YOUR OBJECTIVE >>
For the material below, output exactly the span from the line with "finite places —" to the line with "(closed), commuting with", including both, and nothing besides.

(EXERCISE INPUT begins)

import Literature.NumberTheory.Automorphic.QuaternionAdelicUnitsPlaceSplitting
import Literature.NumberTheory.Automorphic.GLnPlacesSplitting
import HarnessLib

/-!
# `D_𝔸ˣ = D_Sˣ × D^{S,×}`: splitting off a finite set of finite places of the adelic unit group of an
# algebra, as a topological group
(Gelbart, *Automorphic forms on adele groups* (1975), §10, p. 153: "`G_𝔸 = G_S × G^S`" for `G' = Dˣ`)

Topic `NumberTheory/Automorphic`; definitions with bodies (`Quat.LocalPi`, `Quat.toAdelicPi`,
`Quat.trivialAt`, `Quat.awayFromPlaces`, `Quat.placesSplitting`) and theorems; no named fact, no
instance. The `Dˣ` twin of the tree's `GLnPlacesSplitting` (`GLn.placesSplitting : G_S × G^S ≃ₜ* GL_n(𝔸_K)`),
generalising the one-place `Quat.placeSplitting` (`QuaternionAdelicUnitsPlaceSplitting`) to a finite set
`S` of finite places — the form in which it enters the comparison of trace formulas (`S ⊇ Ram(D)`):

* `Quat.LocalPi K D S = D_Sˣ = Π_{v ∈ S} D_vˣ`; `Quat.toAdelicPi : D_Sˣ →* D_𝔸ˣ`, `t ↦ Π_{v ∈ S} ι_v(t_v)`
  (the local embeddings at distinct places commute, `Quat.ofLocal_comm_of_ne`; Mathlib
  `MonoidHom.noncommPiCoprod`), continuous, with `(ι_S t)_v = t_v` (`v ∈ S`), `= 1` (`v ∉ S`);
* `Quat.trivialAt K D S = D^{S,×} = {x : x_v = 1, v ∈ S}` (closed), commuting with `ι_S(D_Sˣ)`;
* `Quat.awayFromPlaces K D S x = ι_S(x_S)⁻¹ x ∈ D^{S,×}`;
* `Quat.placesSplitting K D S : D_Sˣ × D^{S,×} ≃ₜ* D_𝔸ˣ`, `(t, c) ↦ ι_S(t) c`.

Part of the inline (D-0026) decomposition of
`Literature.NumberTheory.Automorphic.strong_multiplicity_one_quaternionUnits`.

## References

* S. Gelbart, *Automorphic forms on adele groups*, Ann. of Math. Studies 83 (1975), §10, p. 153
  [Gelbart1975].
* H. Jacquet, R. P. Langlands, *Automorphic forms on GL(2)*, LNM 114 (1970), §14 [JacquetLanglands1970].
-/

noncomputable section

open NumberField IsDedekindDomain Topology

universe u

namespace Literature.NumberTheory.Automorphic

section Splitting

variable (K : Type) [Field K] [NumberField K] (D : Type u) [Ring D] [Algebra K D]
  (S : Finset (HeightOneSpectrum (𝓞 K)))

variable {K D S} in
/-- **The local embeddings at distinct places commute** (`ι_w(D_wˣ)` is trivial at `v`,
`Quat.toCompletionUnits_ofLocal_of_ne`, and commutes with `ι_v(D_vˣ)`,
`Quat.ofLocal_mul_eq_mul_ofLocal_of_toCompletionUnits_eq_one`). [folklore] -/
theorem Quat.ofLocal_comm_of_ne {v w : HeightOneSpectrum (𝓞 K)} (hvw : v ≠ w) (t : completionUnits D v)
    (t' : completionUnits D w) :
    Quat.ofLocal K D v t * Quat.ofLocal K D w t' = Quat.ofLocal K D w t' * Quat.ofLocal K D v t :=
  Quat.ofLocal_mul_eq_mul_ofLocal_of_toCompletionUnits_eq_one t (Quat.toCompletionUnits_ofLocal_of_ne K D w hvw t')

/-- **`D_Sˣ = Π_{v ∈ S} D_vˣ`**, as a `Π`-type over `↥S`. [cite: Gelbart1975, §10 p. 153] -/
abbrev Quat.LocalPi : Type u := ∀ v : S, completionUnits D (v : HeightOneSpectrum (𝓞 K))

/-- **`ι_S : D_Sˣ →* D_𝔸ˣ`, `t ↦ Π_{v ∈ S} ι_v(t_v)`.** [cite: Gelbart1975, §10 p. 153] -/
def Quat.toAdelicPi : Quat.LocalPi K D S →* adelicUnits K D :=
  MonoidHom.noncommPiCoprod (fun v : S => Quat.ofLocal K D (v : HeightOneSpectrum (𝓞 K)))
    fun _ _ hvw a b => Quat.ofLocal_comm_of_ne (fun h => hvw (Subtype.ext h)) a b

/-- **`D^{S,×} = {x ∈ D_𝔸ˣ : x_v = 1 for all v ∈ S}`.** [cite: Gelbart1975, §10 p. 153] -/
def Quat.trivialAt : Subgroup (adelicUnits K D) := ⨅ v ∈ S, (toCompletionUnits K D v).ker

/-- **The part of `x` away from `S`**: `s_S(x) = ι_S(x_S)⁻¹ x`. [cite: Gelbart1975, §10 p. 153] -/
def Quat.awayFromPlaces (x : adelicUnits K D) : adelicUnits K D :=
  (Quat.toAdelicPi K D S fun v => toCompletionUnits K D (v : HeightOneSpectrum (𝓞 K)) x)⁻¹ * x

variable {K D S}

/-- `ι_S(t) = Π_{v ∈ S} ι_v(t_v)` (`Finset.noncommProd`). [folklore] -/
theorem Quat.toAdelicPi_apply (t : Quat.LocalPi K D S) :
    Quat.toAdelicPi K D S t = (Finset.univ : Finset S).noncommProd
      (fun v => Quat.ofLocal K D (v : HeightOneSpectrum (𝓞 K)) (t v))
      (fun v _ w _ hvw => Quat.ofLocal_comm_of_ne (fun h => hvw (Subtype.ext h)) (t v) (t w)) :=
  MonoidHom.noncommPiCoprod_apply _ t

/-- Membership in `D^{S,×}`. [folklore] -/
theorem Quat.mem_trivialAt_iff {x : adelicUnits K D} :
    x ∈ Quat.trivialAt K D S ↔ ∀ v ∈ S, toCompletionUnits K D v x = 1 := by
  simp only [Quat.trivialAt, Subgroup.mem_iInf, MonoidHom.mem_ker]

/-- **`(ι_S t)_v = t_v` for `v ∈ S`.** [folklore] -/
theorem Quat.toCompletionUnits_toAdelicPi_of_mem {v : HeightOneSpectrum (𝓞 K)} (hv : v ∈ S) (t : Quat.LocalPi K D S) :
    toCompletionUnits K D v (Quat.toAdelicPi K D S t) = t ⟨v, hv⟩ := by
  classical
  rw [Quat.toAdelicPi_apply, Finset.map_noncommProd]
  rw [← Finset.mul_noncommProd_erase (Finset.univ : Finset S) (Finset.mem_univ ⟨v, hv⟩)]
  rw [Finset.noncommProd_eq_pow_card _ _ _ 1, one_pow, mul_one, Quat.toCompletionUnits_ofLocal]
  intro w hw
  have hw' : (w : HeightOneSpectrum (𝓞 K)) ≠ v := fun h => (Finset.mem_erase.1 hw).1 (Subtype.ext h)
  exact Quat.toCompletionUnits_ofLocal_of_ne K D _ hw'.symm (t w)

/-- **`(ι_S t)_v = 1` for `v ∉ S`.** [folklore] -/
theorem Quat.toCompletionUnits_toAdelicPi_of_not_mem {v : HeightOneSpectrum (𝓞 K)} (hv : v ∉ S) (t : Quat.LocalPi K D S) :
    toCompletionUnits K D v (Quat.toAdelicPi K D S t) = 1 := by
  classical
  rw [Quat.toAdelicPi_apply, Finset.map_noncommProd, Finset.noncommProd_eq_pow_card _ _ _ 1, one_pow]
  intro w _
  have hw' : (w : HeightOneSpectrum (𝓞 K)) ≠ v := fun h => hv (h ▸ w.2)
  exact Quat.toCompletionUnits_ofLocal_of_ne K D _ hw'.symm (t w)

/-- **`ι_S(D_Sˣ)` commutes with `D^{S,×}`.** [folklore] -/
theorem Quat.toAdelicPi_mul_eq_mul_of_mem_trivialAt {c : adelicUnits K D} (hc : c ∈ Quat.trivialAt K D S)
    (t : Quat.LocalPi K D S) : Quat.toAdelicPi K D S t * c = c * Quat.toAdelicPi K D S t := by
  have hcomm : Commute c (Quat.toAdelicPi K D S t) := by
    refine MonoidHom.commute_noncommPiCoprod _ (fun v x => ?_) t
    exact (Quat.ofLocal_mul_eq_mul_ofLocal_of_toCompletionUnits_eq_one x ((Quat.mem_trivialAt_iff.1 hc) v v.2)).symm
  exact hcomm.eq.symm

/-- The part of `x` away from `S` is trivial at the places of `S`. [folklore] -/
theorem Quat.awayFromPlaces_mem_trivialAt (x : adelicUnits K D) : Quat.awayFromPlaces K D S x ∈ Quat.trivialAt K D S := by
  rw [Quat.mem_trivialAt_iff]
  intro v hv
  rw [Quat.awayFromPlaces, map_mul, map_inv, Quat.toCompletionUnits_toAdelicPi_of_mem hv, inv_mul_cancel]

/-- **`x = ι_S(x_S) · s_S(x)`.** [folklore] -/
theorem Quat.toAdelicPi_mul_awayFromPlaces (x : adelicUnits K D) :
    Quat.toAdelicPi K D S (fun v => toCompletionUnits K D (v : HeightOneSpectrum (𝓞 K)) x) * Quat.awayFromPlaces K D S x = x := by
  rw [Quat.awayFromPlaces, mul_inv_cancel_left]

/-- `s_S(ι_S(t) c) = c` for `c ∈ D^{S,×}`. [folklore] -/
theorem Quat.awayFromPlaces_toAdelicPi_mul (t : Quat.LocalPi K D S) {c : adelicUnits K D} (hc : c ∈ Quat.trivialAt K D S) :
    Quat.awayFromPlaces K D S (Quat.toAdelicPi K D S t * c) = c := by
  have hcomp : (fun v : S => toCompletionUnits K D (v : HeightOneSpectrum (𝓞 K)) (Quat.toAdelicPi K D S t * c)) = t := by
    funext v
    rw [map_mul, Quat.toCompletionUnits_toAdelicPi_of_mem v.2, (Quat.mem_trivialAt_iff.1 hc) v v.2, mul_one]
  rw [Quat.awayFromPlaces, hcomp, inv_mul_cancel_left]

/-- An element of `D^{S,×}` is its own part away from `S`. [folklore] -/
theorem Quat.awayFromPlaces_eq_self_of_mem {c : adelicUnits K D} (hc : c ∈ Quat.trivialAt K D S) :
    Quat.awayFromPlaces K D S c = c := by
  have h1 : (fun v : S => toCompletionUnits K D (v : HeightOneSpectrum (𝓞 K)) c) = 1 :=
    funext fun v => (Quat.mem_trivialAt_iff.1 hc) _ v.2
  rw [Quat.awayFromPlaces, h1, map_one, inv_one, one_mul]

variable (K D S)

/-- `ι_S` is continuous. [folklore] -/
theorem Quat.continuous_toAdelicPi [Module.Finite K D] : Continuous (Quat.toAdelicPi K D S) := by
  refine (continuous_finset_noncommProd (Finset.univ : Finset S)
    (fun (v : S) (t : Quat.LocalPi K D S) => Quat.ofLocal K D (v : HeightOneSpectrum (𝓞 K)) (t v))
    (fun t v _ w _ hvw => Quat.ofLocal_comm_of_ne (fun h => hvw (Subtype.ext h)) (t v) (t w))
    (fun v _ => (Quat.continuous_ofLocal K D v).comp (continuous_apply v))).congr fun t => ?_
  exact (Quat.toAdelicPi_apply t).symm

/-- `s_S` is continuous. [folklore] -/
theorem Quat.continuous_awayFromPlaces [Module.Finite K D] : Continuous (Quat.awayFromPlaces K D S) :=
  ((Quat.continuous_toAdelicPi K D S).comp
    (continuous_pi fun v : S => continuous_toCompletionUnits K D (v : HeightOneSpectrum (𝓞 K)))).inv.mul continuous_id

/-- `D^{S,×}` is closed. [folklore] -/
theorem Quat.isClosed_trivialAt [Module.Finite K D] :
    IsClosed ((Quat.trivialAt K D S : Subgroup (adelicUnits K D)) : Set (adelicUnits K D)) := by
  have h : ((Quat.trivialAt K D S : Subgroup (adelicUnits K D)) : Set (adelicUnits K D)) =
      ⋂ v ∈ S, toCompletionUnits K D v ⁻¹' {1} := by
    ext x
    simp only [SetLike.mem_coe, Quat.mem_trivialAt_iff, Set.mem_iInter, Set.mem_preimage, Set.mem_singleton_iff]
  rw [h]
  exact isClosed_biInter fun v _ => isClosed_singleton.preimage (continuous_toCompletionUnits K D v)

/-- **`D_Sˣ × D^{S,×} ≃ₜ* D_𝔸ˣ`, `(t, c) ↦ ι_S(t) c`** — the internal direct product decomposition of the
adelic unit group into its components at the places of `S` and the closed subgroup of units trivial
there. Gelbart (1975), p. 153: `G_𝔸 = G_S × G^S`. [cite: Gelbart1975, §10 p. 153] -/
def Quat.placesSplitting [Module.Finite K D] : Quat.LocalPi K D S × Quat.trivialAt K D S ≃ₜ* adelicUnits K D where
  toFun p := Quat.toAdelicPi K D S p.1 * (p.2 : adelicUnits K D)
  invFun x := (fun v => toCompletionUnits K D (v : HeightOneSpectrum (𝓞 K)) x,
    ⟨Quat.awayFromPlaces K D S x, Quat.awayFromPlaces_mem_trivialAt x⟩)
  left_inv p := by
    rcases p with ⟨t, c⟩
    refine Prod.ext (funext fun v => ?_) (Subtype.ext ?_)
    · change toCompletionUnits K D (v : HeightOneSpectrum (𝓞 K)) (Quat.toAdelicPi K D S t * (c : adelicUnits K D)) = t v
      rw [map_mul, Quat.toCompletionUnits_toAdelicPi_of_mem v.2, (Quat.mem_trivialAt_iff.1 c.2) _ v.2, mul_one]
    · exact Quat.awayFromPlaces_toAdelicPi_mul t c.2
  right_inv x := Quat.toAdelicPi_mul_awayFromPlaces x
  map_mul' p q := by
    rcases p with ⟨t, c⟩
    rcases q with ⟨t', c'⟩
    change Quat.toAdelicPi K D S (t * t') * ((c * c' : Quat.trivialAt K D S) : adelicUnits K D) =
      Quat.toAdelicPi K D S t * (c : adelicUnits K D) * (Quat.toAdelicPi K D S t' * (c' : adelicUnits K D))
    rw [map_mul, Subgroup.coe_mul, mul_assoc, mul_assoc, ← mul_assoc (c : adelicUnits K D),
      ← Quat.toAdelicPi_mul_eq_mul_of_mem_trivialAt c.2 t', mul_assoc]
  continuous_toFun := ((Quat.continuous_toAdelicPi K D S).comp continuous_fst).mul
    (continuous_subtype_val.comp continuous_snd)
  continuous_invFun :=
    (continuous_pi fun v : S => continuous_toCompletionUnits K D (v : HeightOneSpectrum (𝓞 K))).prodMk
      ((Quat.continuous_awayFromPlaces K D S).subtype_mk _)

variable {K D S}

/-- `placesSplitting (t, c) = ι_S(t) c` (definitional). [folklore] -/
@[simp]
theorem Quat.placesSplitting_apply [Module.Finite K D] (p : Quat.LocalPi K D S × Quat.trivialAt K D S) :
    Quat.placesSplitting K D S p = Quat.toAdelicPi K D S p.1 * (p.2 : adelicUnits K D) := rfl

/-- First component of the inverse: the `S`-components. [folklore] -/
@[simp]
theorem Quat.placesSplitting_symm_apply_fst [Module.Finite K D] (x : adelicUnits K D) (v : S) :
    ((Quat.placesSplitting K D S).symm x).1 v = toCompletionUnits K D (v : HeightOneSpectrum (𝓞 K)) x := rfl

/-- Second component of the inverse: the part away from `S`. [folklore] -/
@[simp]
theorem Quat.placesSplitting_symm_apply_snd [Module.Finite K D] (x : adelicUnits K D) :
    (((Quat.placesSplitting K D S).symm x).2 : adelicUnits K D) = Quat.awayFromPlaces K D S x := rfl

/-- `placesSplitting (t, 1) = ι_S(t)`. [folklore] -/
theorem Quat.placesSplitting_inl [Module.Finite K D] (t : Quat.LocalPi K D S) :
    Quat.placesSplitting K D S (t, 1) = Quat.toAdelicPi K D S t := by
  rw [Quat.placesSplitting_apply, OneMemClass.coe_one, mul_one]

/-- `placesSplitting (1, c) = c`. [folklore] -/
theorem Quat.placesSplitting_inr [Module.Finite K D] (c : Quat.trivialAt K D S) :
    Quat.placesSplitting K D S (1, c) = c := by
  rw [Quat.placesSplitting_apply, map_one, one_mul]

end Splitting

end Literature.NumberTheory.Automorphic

(EXERCISE INPUT ends)

EXERCISE ANSWER >>
`S` of finite places — the form in which it enters the comparison of trace formulas (`S ⊇ Ram(D)`):

* `Quat.LocalPi K D S = D_Sˣ = Π_{v ∈ S} D_vˣ`; `Quat.toAdelicPi : D_Sˣ →* D_𝔸ˣ`, `t ↦ Π_{v ∈ S} ι_v(t_v)`
  (the local embeddings at distinct places commute, `Quat.ofLocal_comm_of_ne`; Mathlib
  `MonoidHom.noncommPiCoprod`), continuous, with `(ι_S t)_v = t_v` (`v ∈ S`), `= 1` (`v ∉ S`);
* `Quat.trivialAt K D S = D^{S,×} = {x : x_v = 1, v ∈ S}` (closed), commuting with `ι_S(D_Sˣ)`;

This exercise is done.